### RECORD EXTRACTS
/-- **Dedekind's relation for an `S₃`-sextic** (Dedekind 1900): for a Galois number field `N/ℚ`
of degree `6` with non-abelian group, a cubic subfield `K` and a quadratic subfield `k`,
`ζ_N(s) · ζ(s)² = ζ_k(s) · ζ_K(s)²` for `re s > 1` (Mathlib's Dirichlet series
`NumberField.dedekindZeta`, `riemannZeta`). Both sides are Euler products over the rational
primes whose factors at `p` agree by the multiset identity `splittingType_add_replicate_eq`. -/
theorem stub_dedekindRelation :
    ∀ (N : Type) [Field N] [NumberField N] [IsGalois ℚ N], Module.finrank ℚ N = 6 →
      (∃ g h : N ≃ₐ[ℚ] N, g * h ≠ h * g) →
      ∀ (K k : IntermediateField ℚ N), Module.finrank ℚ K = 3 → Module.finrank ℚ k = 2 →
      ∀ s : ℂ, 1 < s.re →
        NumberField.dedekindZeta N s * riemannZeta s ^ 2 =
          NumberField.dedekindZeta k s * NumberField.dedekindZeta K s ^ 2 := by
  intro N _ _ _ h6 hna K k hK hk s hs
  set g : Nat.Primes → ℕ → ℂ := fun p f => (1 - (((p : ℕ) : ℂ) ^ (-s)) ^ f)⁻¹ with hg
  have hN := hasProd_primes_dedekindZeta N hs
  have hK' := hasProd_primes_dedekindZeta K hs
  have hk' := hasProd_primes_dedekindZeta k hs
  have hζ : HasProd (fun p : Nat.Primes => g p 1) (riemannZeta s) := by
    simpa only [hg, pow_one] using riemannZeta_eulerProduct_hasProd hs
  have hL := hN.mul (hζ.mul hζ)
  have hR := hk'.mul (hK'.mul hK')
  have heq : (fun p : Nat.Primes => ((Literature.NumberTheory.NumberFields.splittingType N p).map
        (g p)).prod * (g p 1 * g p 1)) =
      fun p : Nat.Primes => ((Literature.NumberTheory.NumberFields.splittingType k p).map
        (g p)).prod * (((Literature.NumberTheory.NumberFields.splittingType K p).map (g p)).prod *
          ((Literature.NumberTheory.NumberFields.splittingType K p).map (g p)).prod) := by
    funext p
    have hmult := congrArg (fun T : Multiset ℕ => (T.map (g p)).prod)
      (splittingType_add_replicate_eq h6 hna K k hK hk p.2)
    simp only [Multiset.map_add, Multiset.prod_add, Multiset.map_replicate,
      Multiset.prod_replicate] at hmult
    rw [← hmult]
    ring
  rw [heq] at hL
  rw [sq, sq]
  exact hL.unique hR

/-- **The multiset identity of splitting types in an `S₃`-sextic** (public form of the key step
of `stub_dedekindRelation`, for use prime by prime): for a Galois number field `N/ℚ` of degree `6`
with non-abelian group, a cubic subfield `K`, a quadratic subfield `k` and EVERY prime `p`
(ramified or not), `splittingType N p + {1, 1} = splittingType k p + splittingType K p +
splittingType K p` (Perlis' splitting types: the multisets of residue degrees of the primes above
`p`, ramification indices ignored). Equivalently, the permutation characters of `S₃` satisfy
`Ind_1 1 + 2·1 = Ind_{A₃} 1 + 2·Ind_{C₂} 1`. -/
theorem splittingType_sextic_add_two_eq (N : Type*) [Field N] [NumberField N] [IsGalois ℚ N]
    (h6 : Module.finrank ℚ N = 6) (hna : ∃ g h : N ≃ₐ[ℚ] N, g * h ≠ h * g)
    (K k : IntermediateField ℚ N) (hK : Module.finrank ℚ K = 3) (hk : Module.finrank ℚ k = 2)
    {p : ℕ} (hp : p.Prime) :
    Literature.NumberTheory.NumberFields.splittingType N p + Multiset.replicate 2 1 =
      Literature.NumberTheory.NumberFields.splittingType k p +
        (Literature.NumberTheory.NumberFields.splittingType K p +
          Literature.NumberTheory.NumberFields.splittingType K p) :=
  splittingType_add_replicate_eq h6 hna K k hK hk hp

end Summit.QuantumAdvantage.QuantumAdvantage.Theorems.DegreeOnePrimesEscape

### REQUIREMENT
Copy out each line carrying the string "hmult" from the data.

### WRITTEN RESPONSE
    have hmult := congrArg (fun T : Multiset ℕ => (T.map (g p)).prod)
      Multiset.prod_replicate] at hmult
    rw [← hmult]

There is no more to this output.